Geoffrey Hamer’s family
Geoffrey Hamer was born in 1878, the ninth child of Job Hamer and Mary Hamer nee Moseley. Mary was 37 years old when he was born, and she died when he was only five years old.
We don’t know exactly when Geoffrey went to Mexico, but he did become involved in his father Job’s linen business, and eventually became the general manager of the business. Job Hamer moved from Mexico City to Cuernavaca around the year 1900, and Geoffrey (who was only 22 or 23 at the time) seems to have been very involved in running La Linera.
This is a story told by Nancy Hamer, Geoffrey’s granddaughter. “Geoff would come to Cuernavaca on weekends to “rendir cuentas” [‘settle accounts’ or ”report on the business’] with Job and on one occasion, missed the train to Cuernavaca. He was at the Mexico City station and didn’t want to go home, and remembered that the Turnbull family lived in Puebla, so he took the next train there and looked the family up.” The result of this unplanned journey was that he met Eleanor Turnbull. They fell in love and got married. Nancy goes on to say “My grandparents did not leave the country during the revolution, but did send their two older sons, Walter (my father) and Reggie to Military school in San Antonio. I imagine the younger children stayed with their parents in Mexico City, where at some point, my grandmother took in boarders. They were mostly single Englishmen or couples known to them.”
Here are some more reminiscences of Nancy Hamer:
“Eleanor Turnbull was my grandmother and lived on a big hacienda in Puebla (until the revolution, of course). Her mother’s sister was married to a Zapata, who had the hacienda next to theirs, I believe, and my grandmother, whom we called Machula, (other members of the family called her Nellie and her children called her Linda), wanted very much to fit into the Mexican part of the family, so she re-christened herself Leonor and became a Roman Catholic and of course, spoke perfect Spanish. I have a copy of a travel log she kept when she and some other members of the family went to England for Queen Victoria’s Diamond Jubilee and then a tour of Europe. Mostly it`s about where they stayed and where they ate, but I am re-reading it after many years and hope to find more interesting stuff. I think she was just sixteen, so not very mature.”

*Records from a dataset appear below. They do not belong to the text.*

/-!
# K2_E3 road (h413), road «GL₂-sc», brick 2N-6 (4∕4) — T15 AT `G'`: `1[¬ IsCompact Z_{G'}(x)] · |D(x)|^{-(1/2+ε)} ∈ L¹_loc(G', μ')`, `|D(mk g)| = ‖disc χ_g‖_F ∕ ‖det g‖_F`

Cell `pub/hodgecm-mathlib` (D-0151), Track B, seat K2E3-p24 (g0) (hand on the NON-ELLIPTIC half of road «GL₂-sc», brick 2N-6 by name, K2E3-p23 (g6) 09:17:50Z ∕ K2E5-p17
(g5) HANDS PROTOCOL «each head := the named ★ `N = 3` theorem read at `Fin 2`»).  `--supports stmt-HodgeConjecture-24833 --as helper`; THEOREMS ONLY (no definition ∕
instance ∕ notation ∕ named fact ∕ `sorry`); never imports `Cruxes/…/Lines`.  COUNT-NEUTRAL.

THE MATHEMATICS.  §1 (Lie algebra, upstairs): `X ↦ 1[disc χ_X ≠ 0, #roots_F χ_X = 2] · ‖disc χ_X‖^{-(1/2+ε)} · ‖det X‖^s` is locally integrable ON the invertible matrices for
every real `s` and `ε < 1/2` (★ ψ-free split half `K2E3GL2SplitDiscriminantLocIntegrable.locallyIntegrable_indicator_split_rpow_neg`, restricted to the open set `{IsUnit}`,
times the continuous non-vanishing `‖det‖^s`).  §2 (at `G'`): for `x = mk g` with `disc χ_g ≠ 0`, `Z_{G'}(x)` is non-compact iff `χ_g` is reducible iff `#roots = 2`
(★ 2N-0b `isCompact_centralizer_mk_iff_irreducible`, ★ `card_roots_charpoly_two_eq_zero_or_two` — no mixed case at `N = 2`); with the `N = 2` normalisation
`|D(x)| = ‖disc χ_g‖∕‖det g‖` (both scale by `λ²` under `g ↦ λg`, so `δ` lives on `G'`), `1[¬cpt]·|D|^{-(1/2+ε)}` composed with `mk` is EXACTLY the §1 function at
`s = 1/2 + ε` (both vanish where `disc χ_g = 0`, the exponent being non-zero); it is Borel measurable (the indicator of the OPEN image `mk {disc ≠ 0 ∧ #roots = 2}` times the
continuous `δ^{-(1/2+ε)}`), so ★ 2N-6 (3∕4) `locallyIntegrable_of_norm_comp_mk_le` gives local integrability on `G'`, for EVERY Haar measure `μ'` and `0 < ε < 1/2`.
No additive character of `F` is used anywhere on this chain.
[HarishChandra1970, Part V §6 Thm. 15 p. 63, Part VII §3 pp. 71–73] [HarishChandra1999AdmissibleDistributions, §15]
HONEST LABEL: HC_CM is proved only modulo the 7 printed citations (2 remaining named inputs: hLiu418 = stmt-HodgeConjecture-24832, h413 = stmt-HodgeConjecture-24833)
until rung 0 closes; count-neutral helper (the elliptic classes, `IsCompact Z`, are paid by the (2E) bricks and carry weight `0` here).

## Mathlib ∕ tree search
Tree: ★ `K2E3GL2SplitDiscriminantLocIntegrable.locallyIntegrable_indicator_split_rpow_neg`, ★ `K2E3GL2SplitDiscriminantBoxIntegral.isOpen_setOf_charpoly_discr_ne_zero_and_card_roots_eq_two`,
★ `K2E3GL2ModUniformizerLocIntTransfer.locallyIntegrable_of_norm_comp_mk_le`, ★ `K2E3GL3ModUniformizerLocIntTransfer.locallyIntegrableOn_mul_continuousOn`,
★ `K2E3HaarLocallyIntegrableTransport.setOf_isUnit_eq_range`, ★ 2N-0b `isCompact_centralizer_mk_iff_irreducible` ∕ `not_isCompact_centralizer_mk_of_not_irreducible` ∕
`card_roots_charpoly_two_eq_zero_or_two`, ★ `irreducible_charpoly_two_iff_card_roots_eq_zero`, ★ `separable_of_discr_ne_zero`, ★ `continuous_discr_charpoly`, ★ `continuous_normAbs`,
★ `secondCountableTopology_gl2`, ★ `locallyCompactSpace_gl2`.  Mathlib: `QuotientGroup.isQuotientMap_mk`, `IsQuotientMap.continuous_iff`, `QuotientGroup.isOpenMap_coe`, `Real.div_rpow`,
`Real.rpow_neg`, `Real.zero_rpow`, `ContinuousOn.rpow_const`.  Dedup: `rg "not_isCompact_centralizer.*rpow|NonEllWeight"` over Literature∕Summits — only the `Fin 3` twin.

## References
* [HarishChandra1970] Harish-Chandra (van Dijk), *Harmonic Analysis on Reductive p-adic Groups*, LNM 162 (1970), Part V §6 Thm. 15, Part VII §3.
* [HarishChandra1999AdmissibleDistributions] Harish-Chandra (DeBacker–Sally), *Admissible Invariant Distributions on Reductive p-adic Groups* (1999), §15.
-/

set_option autoImplicit false
set_option linter.dupNamespace false

noncomputable section

open MeasureTheory MeasureTheory.Measure Set Function Topology Filter Polynomial
open scoped NNReal ENNReal MatrixGroups WithZero Valued
open Literature.NumberTheory.GaloisRepresentations Literature.NumberTheory.GaloisRepresentations.IsNonarchimedeanLocalField
open Literature.NumberTheory.Automorphic Literature.NumberTheory.Automorphic.LocalFieldHaar
open Summit.HodgeConjecture.HodgeConjecture.Cruxes.H413.K2E3CharpolyRootsPerturbation (separable_of_discr_ne_zero)
open Summit.HodgeConjecture.HodgeConjecture.Cruxes.H413.K2E3GL3ModUniformizerCentralizerTrichotomy (irreducible_charpoly_two_iff_card_roots_eq_zero)
open Summit.HodgeConjecture.HodgeConjecture.Cruxes.H413.K2E3GL2ModUniformizerCentralizerDichotomy
open Summit.HodgeConjecture.HodgeConjecture.Cruxes.H413.K2E3GL2ModUniformizerCentralizerCompact
open Summit.HodgeConjecture.HodgeConjecture.Cruxes.H413.K2E3HaarLocallyIntegrableTransport
open Summit.HodgeConjecture.HodgeConjecture.Cruxes.H413.K2E3GL3ModUniformizerLocIntTransfer (locallyIntegrableOn_mul_continuousOn)
open Summit.HodgeConjecture.HodgeConjecture.Cruxes.H413.K2E3GL2ModUniformizerLocIntTransfer
open Summit.HodgeConjecture.HodgeConjecture.Cruxes.H413.K2E3GL2SplitDiscriminantBoxIntegral
open Summit.HodgeConjecture.HodgeConjecture.Cruxes.H413.K2E3GL2SplitDiscriminantLocIntegrable
open Summit.HodgeConjecture.HodgeConjecture.Cruxes.H413.K2E3NormalizedCharBddNearSemisimpleRegular (continuous_discr_charpoly)
open Summit.HodgeConjecture.HodgeConjecture.Cruxes.H413.K2E3GL2ModCentre

namespace Summit.HodgeConjecture.HodgeConjecture.Cruxes.H413.K2E3GL2NonEllWeightLocIntegrable

/-! ## §1  Upstairs: `1[disc ≠ 0, #roots = 2] · ‖disc χ‖^{-(1/2+ε)} · ‖det‖^s` is locally integrable on the invertible matrices -/

section Upstairs

variable {F : Type*} [Field F] [ValuativeRel F] [TopologicalSpace F] [IsNonarchimedeanLocalField F]
variable [MeasurableSpace (Matrix (Fin 2) (Fin 2) F)] [BorelSpace (Matrix (Fin 2) (Fin 2) F)]

/-- **T15 upstairs, the split Cartan of `𝔤𝔩₂`, with a `‖det‖`-power** (ψ-free): for `2 ≠ 0`, `ε < 1/2`, every real `s` and every additive Haar measure `dX` of `𝔤𝔩₂(F)`,
`X ↦ 1[disc χ_X ≠ 0 ∧ #roots_F χ_X = 2] · ‖disc χ_X‖_F^{-(1/2+ε)} · ‖det X‖_F^s` is locally integrable on `{X | IsUnit X}` (★ split half restricted to the open set of
invertible matrices, times `‖det‖^s`, continuous there). [cite: HarishChandra1970, Part V §6 Thm. 15 p. 63] [cite: HarishChandra1999AdmissibleDistributions, §15] -/
theorem locallyIntegrableOn_indicator_split_rpow_neg_mul_det_rpow (h2 : (2 : F) ≠ 0) (dX : Measure (Matrix (Fin 2) (Fin 2) F)) [dX.IsAddHaarMeasure]
    {ε : ℝ} (hε : ε < 1 / 2) (s : ℝ) :
    LocallyIntegrableOn (fun X : Matrix (Fin 2) (Fin 2) F =>
      {Y : Matrix (Fin 2) (Fin 2) F | Y.charpoly.discr ≠ 0 ∧ Y.charpoly.roots.card = 2}.indicator
          (fun Y => ((normAbs F Y.charpoly.discr : ℝ)) ^ (-(1 / 2 + ε))) X * ((normAbs F X.det : ℝ)) ^ s)
      {X : Matrix (Fin 2) (Fin 2) F | IsUnit X} dX := by
  classical
  haveI : T2Space F := (isLocalField F).toT2Space
  haveI : LocallyCompactSpace F := (isLocalField F).toLocallyCompactSpace
  haveI : IsTopologicalRing F := inferInstance
  haveI : T2Space (Matrix (Fin 2) (Fin 2) F) := inferInstanceAs (T2Space (Fin 2 → Fin 2 → F))
  haveI : LocallyCompactSpace (Matrix (Fin 2) (Fin 2) F) := Pi.locallyCompactSpace_of_finite
  have hloc := locallyIntegrable_indicator_split_rpow_neg h2 dX hε
  have hUo : IsOpen {X : Matrix (Fin 2) (Fin 2) F | IsUnit X} := by
    rw [setOf_isUnit_eq_range]; exact (isOpenEmbedding_generalLinearGroup_val (m := Fin 2) (F := F)).isOpen_range
  have hdetc : Continuous fun X : Matrix (Fin 2) (Fin 2) F => (normAbs F X.det : ℝ) :=
    continuous_subtype_val.comp (continuous_normAbs.comp continuous_id.matrix_det)
  have hcont : ContinuousOn (fun X : Matrix (Fin 2) (Fin 2) F => ((normAbs F X.det : ℝ)) ^ s) {X : Matrix (Fin 2) (Fin 2) F | IsUnit X} :=
    hdetc.continuousOn.rpow_const fun X hX =>
      Or.inl (NNReal.coe_pos.2 (pos_iff_ne_zero.2 ((map_ne_zero (normAbs F)).2 ((Matrix.isUnit_iff_isUnit_det X).1 hX).ne_zero))).ne'
  exact locallyIntegrableOn_mul_continuousOn hUo (hloc.locallyIntegrableOn _) hcont

end Upstairs

/-! ## §2  At `G' = GL₂(F) ⧸ ϖ^ℤ·1`: `1[¬ IsCompact Z(x)] · |D(x)|^{-(1/2+ε)}` is locally integrable -/

section Quotient

variable {F : Type*} [Field F] [Valued F ℤᵐ⁰] [ValuativeRel F] [(Valued.v : Valuation F ℤᵐ⁰).Compatible] [IsNonarchimedeanLocalField F] [CharZero F]
/-- **Pointwise: the heat-flux remainder of the quantitative cut-off is a velocity TAIL plus a tiny constant.** With
`w = v − u(x)`, `‖u‖ ≤ U`, `‖b‖ ≤ Bb`, `0 ≤ θ ≤ θM`, a remainder `≤ Cr` below `K²` and `≤ |s′ − 5θ| + Cr` above, `K ≥ max(1, 2U)`:
`|(b·w)(‖w‖² − 5θ − G(x,‖w‖²))| ≤ 8Bb(1 + 5θM + Cr)·‖v‖³1{‖v‖ > K − U} + Bb K Cr`. [folklore] -/
theorem hi_pointwise {θs : T3 → ℝ} {us : T3 → V3} {Gs : T3 × ℝ → ℝ} {K U Bb θM Cr : ℝ}
    (hK1 : 1 ≤ K) (hKU : 2 * U ≤ K) (hBb : 0 ≤ Bb) (hθM0 : 0 ≤ θM) (hCr : 0 ≤ Cr)
    (hule : ∀ x, ‖us x‖ ≤ U)
    (hble : ∀ x, ‖(WithLp.toLp 2 fun k => Torus.partialDeriv k θs x / (2 * (θs x) ^ 2) : V3)‖ ≤ Bb)
    (hθle : ∀ x, θs x ≤ θM) (hθ0 : ∀ x, 0 ≤ θs x)
    (hR1 : ∀ (x : T3) (s' : ℝ), 0 ≤ s' → s' ≤ K ^ 2 → |s' - 5 * θs x - Gs (x, s')| ≤ Cr)
    (hR2 : ∀ (x : T3) (s' : ℝ), K ^ 2 < s' → |s' - 5 * θs x - Gs (x, s')| ≤ |s' - 5 * θs x| + Cr) (x : T3) (v : V3) :
    |(∑ k : Fin 3, Torus.partialDeriv k θs x / (2 * (θs x) ^ 2) * (v - us x) k) *
        (‖v - us x‖ ^ 2 - 5 * θs x - Gs (x, ‖v - us x‖ ^ 2))| ≤
      8 * Bb * (1 + 5 * θM + Cr) * Set.indicator {w : V3 | K - U < ‖w‖} (fun w => ‖w‖ ^ 3) v + Bb * K * Cr := by
  set w : V3 := v - us x with hw
  set c : V3 := WithLp.toLp 2 fun k => Torus.partialDeriv k θs x / (2 * (θs x) ^ 2) with hc
  have hin : inner ℝ c w = ∑ k : Fin 3, Torus.partialDeriv k θs x / (2 * (θs x) ^ 2) * w k := by
    simp [hc, PiLp.inner_apply, mul_comm]
  have hb : |∑ k : Fin 3, Torus.partialDeriv k θs x / (2 * (θs x) ^ 2) * w k| ≤ Bb * ‖w‖ := by
    rw [← hin]
    exact (abs_real_inner_le_norm _ _).trans (mul_le_mul_of_nonneg_right (hble x) (norm_nonneg _))
  have hI0 : 0 ≤ Set.indicator {w : V3 | K - U < ‖w‖} (fun w => ‖w‖ ^ 3) v :=
    Set.indicator_nonneg (fun _ _ => by positivity) _
  have hw0 := norm_nonneg w
  have hK0 : 0 ≤ K := zero_le_one.trans hK1
  rw [abs_mul]
  by_cases hlow : ‖w‖ ^ 2 ≤ K ^ 2
  · have hwK : ‖w‖ ≤ K := (pow_le_pow_iff_left₀ hw0 hK0 two_ne_zero).1 hlow
    have h2 := hR1 x _ (sq_nonneg ‖w‖) hlow
    calc |∑ k : Fin 3, Torus.partialDeriv k θs x / (2 * (θs x) ^ 2) * w k| * |‖w‖ ^ 2 - 5 * θs x - Gs (x, ‖w‖ ^ 2)|
        ≤ Bb * ‖w‖ * Cr := mul_le_mul hb h2 (abs_nonneg _) (by positivity)
      _ ≤ Bb * K * Cr := by gcongr
      _ ≤ _ := le_add_of_nonneg_left (by positivity)
  · have hKw : K < ‖w‖ := by
      by_contra h
      exact hlow (pow_le_pow_left₀ hw0 (not_lt.1 h) 2)
    have h1w : 1 ≤ ‖w‖ := hK1.trans hKw.le
    have h2 := hR2 x _ (not_le.1 hlow)
    have h3 : |‖w‖ ^ 2 - 5 * θs x| ≤ ‖w‖ ^ 2 + 5 * θM := by
      refine (abs_sub _ _).trans ?_
      rw [abs_of_nonneg (by positivity), abs_of_nonneg (by have := hθ0 x; positivity)]
      linarith [hθle x]
    have hcube := cube_le_eight_indicator (hule x) hKU hKw
    calc |∑ k : Fin 3, Torus.partialDeriv k θs x / (2 * (θs x) ^ 2) * w k| * |‖w‖ ^ 2 - 5 * θs x - Gs (x, ‖w‖ ^ 2)|
        ≤ Bb * ‖w‖ * (‖w‖ ^ 2 + 5 * θM + Cr) := mul_le_mul hb (h2.trans (by linarith)) (abs_nonneg _) (by positivity)
      _ ≤ Bb * ((1 + 5 * θM + Cr) * ‖w‖ ^ 3) := by
          rw [mul_assoc]
          refine mul_le_mul_of_nonneg_left ?_ hBb
          have h13 : ‖w‖ ≤ ‖w‖ ^ 3 := by nlinarith
          nlinarith [mul_nonneg hθM0 (sub_nonneg.2 h13), mul_nonneg hCr (sub_nonneg.2 h13)]
      _ ≤ Bb * ((1 + 5 * θM + Cr) * (8 * Set.indicator {w : V3 | K - U < ‖w‖} (fun w => ‖w‖ ^ 3) v)) := by
          gcongr
      _ ≤ _ := by nlinarith [mul_nonneg (mul_nonneg hBb hK0) hCr]

/-- **`tailRate_cubicTailWindow : CubicTailWindowRate`.** With the quantitative cut-off
(remainder `≤ Cr` below `K²`, `≤ |s′ − 5θ| + Cr` above) and per-time cubic tails `≤ eT` above `K − U` on `[s, s+w]`:
`E_λ|∫_s^{s+w} Σ_i hi_s(Φ_r z_i) dr| ≤ w(N+1)(8Bb(1 + 5θM + Cr) eT + Bb K Cr)` (pathwise `hi_pointwise` on the good set, Tonelli
`cubicTailWindow`). [folklore] -/
theorem tailRate_cubicTailWindow : CubicTailWindowRate := by
  intro σ N Φ a₀ θ₀ u₀ θ u G K U Bb θM Cr eT s w hσ hσ2 ha hθ hu ha0 hθ0 hK1 hKU hBb hθM0 hCr heT hw hule hble hθle hθs0 hR1 hR2 hT
  haveI := isProbabilityMeasure_localGibbsLaw ha hθ hu ha0 hθ0 hσ2.le N Φ
  have hN1 : (0 : ℝ) < (N : ℝ) + 1 := by positivity
  set CT : ℝ := 8 * Bb * (1 + 5 * θM + Cr) with hCT
  have hCT0 : 0 ≤ CT := by positivity
  set c₀ : ℝ := Bb * K * Cr with hc₀
  have hc₀0 : 0 ≤ c₀ := by rw [hc₀]; exact mul_nonneg (mul_nonneg hBb (zero_le_one.trans hK1)) hCr
  have hsw : s ≤ s + w := le_add_of_nonneg_right hw
  -- pointwise in time, summed over the particles
  have hpt : ∀ (r : ℝ) (z : Config (N + 1) (Fin 3) T3),
      ‖∑ i : Fin (N + 1),
        ((∑ k : Fin 3, Torus.partialDeriv k (θ s) (Φ.flow r z i).1 / (2 * (θ s (Φ.flow r z i).1) ^ (2 : ℕ)) *
            ((Φ.flow r z i).2 - u s (Φ.flow r z i).1) k) *
          (‖(Φ.flow r z i).2 - u s (Φ.flow r z i).1‖ ^ (2 : ℕ) - 5 * θ s (Φ.flow r z i).1 -
            G s ((Φ.flow r z i).1, ‖(Φ.flow r z i).2 - u s (Φ.flow r z i).1‖ ^ (2 : ℕ))))‖ ≤
        CT * tailSum N (K - U) (Φ.flow r z) + ((N : ℝ) + 1) * c₀ := by
    intro r z
    rw [Real.norm_eq_abs]
    refine (Finset.abs_sum_le_sum_abs _ _).trans ?_
    calc _ ≤ ∑ i : Fin (N + 1), (CT * Set.indicator {w : V3 | K - U < ‖w‖} (fun w => ‖w‖ ^ 3) ((Φ.flow r z i).2) + c₀) :=
          Finset.sum_le_sum fun i _ => hi_pointwise hK1 hKU hBb hθM0 hCr hule hble hθle hθs0 hR1 hR2 _ _
      _ = CT * tailSum N (K - U) (Φ.flow r z) + ((N : ℝ) + 1) * c₀ := by
          rw [Finset.sum_add_distrib, ← Finset.mul_sum, Finset.sum_const, Finset.card_univ, Fintype.card_fin,
            nsmul_eq_mul]
          push_cast
          rfl
  -- pathwise on the good set: the window integral
  have hpath : ∀ z ∈ Φ.good,
      |∫ r in s..(s + w), ∑ i : Fin (N + 1),
        ((∑ k : Fin 3, Torus.partialDeriv k (θ s) (Φ.flow r z i).1 / (2 * (θ s (Φ.flow r z i).1) ^ (2 : ℕ)) *
            ((Φ.flow r z i).2 - u s (Φ.flow r z i).1) k) *
          (‖(Φ.flow r z i).2 - u s (Φ.flow r z i).1‖ ^ (2 : ℕ) - 5 * θ s (Φ.flow r z i).1 -
            G s ((Φ.flow r z i).1, ‖(Φ.flow r z i).2 - u s (Φ.flow r z i).1‖ ^ (2 : ℕ))))| ≤
        CT * (∫ r in s..(s + w), tailSum N (K - U) (Φ.flow r z)) + w * (((N : ℝ) + 1) * c₀) := by
    intro z hz
    have hTi : IntervalIntegrable (fun r => tailSum N (K - U) (Φ.flow r z)) volume s (s + w) :=
      (intervalIntegrable_iff_integrableOn_Ioc_of_le hsw).2 (integrableOn_tailSum Φ (K - U) hz s (s + w))
    have hgi : IntervalIntegrable (fun r => CT * tailSum N (K - U) (Φ.flow r z) + ((N : ℝ) + 1) * c₀) volume s (s + w) :=
      (hTi.const_mul CT).add intervalIntegrable_const
    have h := intervalIntegral.norm_integral_le_of_norm_le hsw (ae_of_all _ fun r _ => hpt r z) hgi
    rw [Real.norm_eq_abs] at h
    refine h.trans (le_of_eq ?_)
    rw [intervalIntegral.integral_add (hTi.const_mul CT) intervalIntegrable_const, intervalIntegral.integral_const_mul,
      intervalIntegral.integral_const, smul_eq_mul, add_sub_cancel_left]
  have hY0 : ∀ z : Config (N + 1) (Fin 3) T3, 0 ≤ ∫ r in s..(s + w), tailSum N (K - U) (Φ.flow r z) := fun z =>
    intervalIntegral.integral_nonneg hsw fun r _ => (tailSum_nonneg_le N (K - U) _).1
  -- Tonelli for the tail sum
  have hW := cubicTailWindow σ N Φ a₀ θ₀ u₀ (K - U) eT s w hσ hσ2 ha hθ hu ha0 hθ0 heT hw hT
  calc _ ≤ ∫⁻ z, (ENNReal.ofReal CT * ENNReal.ofReal (∫ r in s..(s + w), tailSum N (K - U) (Φ.flow r z)) +
        ENNReal.ofReal (w * (((N : ℝ) + 1) * c₀))) ∂(localGibbsLaw σ a₀ u₀ θ₀ N Φ) := by
        refine lintegral_mono_ae ?_
        filter_upwards [ae_mem_good_localGibbsLaw σ a₀ θ₀ u₀ N Φ] with z hz
        calc _ ≤ ENNReal.ofReal (CT * (∫ r in s..(s + w), tailSum N (K - U) (Φ.flow r z)) + w * (((N : ℝ) + 1) * c₀)) :=
              ENNReal.ofReal_le_ofReal (hpath z hz)
          _ ≤ ENNReal.ofReal (CT * (∫ r in s..(s + w), tailSum N (K - U) (Φ.flow r z))) +
              ENNReal.ofReal (w * (((N : ℝ) + 1) * c₀)) := ENNReal.ofReal_add_le
          _ = _ := by rw [ENNReal.ofReal_mul hCT0]
    _ = ENNReal.ofReal CT * ∫⁻ z, ENNReal.ofReal (∫ r in s..(s + w), tailSum N (K - U) (Φ.flow r z))
          ∂(localGibbsLaw σ a₀ u₀ θ₀ N Φ) + ENNReal.ofReal (w * (((N : ℝ) + 1) * c₀)) := by
        rw [lintegral_add_right _ measurable_const, lintegral_const_mul' _ _ ENNReal.ofReal_ne_top, lintegral_const,
          measure_univ, mul_one]
    _ ≤ ENNReal.ofReal CT * ENNReal.ofReal (w * ((N : ℝ) + 1) * eT) + ENNReal.ofReal (w * (((N : ℝ) + 1) * c₀)) := by
        gcongr
        exact hW
    _ = ENNReal.ofReal (w * ((N : ℝ) + 1) * (8 * Bb * (1 + 5 * θM + Cr) * eT + Bb * K * Cr)) := by
        rw [← ENNReal.ofReal_mul hCT0, ← ENNReal.ofReal_add (by positivity) (by positivity)]
        congr 1
        rw [hCT, hc₀]; ring
/-- One killed step from a point mass: `stepK (δ_s) = [s ∈ box] Σ_z μ(z) [s+z ∈ box] δ_{s+z}`.
[cite: Durrett2019, Theorem 2.5.5 (killed random walk kernels)] -/
theorem stepK_delta (R : ℕ) (s : ℤ) : L.stepK R (delta s) = fun b =>
    ∑ z ∈ L.S, ((if s ∈ box R then 1 else 0) * (if s + z ∈ box R then 1 else 0) * L.μ z) * delta (s + z) b := by
  classical
  funext b
  unfold stepK delta
  by_cases hb : b ∈ box R
  · rw [if_pos hb]
    by_cases hs : s ∈ box R
    · -- the left sum is `μ(b - s)`
      have hl : ∑ a ∈ box R, (if a = s then (1 : ℝ) else 0) * L.μ (b - a) = L.μ (b - s) := by
        rw [Finset.sum_eq_single s (fun a _ ha => by rw [if_neg ha, zero_mul]) (fun h => absurd hs h)]
        simp
      -- the right sum is `μ(b - s)` too: only `z = b - s` contributes
      have hr : ∑ z ∈ L.S, ((if s ∈ box R then 1 else 0) * (if s + z ∈ box R then 1 else 0) * L.μ z) *
          (if b = s + z then (1 : ℝ) else 0) = L.μ (b - s) := by
        rw [Finset.sum_eq_single (b - s)]
        · simp [hs, hb]
        · intro z _ hz
          have : b ≠ s + z := fun h => hz (by rw [h]; ring)
          rw [if_neg this, mul_zero]
        · intro hz
          rw [L.supp _ hz]; simp
      rw [hl, hr]
    · have hl : ∑ a ∈ box R, (if a = s then (1 : ℝ) else 0) * L.μ (b - a) = 0 := by
        refine Finset.sum_eq_zero fun a ha => ?_
        have has : a ≠ s := fun h => hs (by rw [← h]; exact ha)
        rw [if_neg has, zero_mul]
      rw [hl]
      symm
      exact Finset.sum_eq_zero fun z _ => by simp [hs]
  · rw [if_neg hb]
    symm
    refine Finset.sum_eq_zero fun z _ => ?_
    by_cases h : b = s + z
    · have : s + z ∉ box R := h ▸ hb
      simp [this]
    · rw [if_neg h, mul_zero]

“My father worked at The Bank of Montreal in Mexico City and was charged with helping to make final arrangements in closing down the branch here in Mexico. During this time he used to go to Zochimilco very early in the mornings to practice rowing at the British Boating Club, and became the undefeated rowing champion of Mexico. He then went to work for the bank in Montreal, where he met my mother, who was studying at McGill and joined a rowing club there, too. They married in San Antonio (which was more or less half-way from Ontario to Mexico City, so that the two sides of the family could attend without going all the way to the other location). They lived in Mexico City where my sister Eleanor (Nina) was born, moved to Halifax where my brother Stuart was born and then my father joined the United Fruit Company, probably thanks to his uncle Walter E. Turnbull (Nellie’s brother) who was vice-president. Walter’s brothers Reggie and Herbert also worked for the UFCo. Walter was first sent to La Lima, Honduras, where I was born, then the Dominican Republic (during the time of Trujillo), Jamaica, Guatemala and finally Costa Rica, where his brother Reggie had been General Manager but was killed in a plane crash. We were there for about 11 years, during which time my brother, sister and myself were shipped off to boarding school in Canada. Interestingly, Nina and I went to Havergal, where apparently other members of the family had studied and Stuart attended Trinity College School. In 1957 my father accepted a job in Ecuador as they offered him a salary he could not turn down, but after two years decided to come back to Mexico where he started working as General Manager of Cameron Iron Works in Mexico. They built a weekend house in Cuernavaca where they moved when my father retired years later.”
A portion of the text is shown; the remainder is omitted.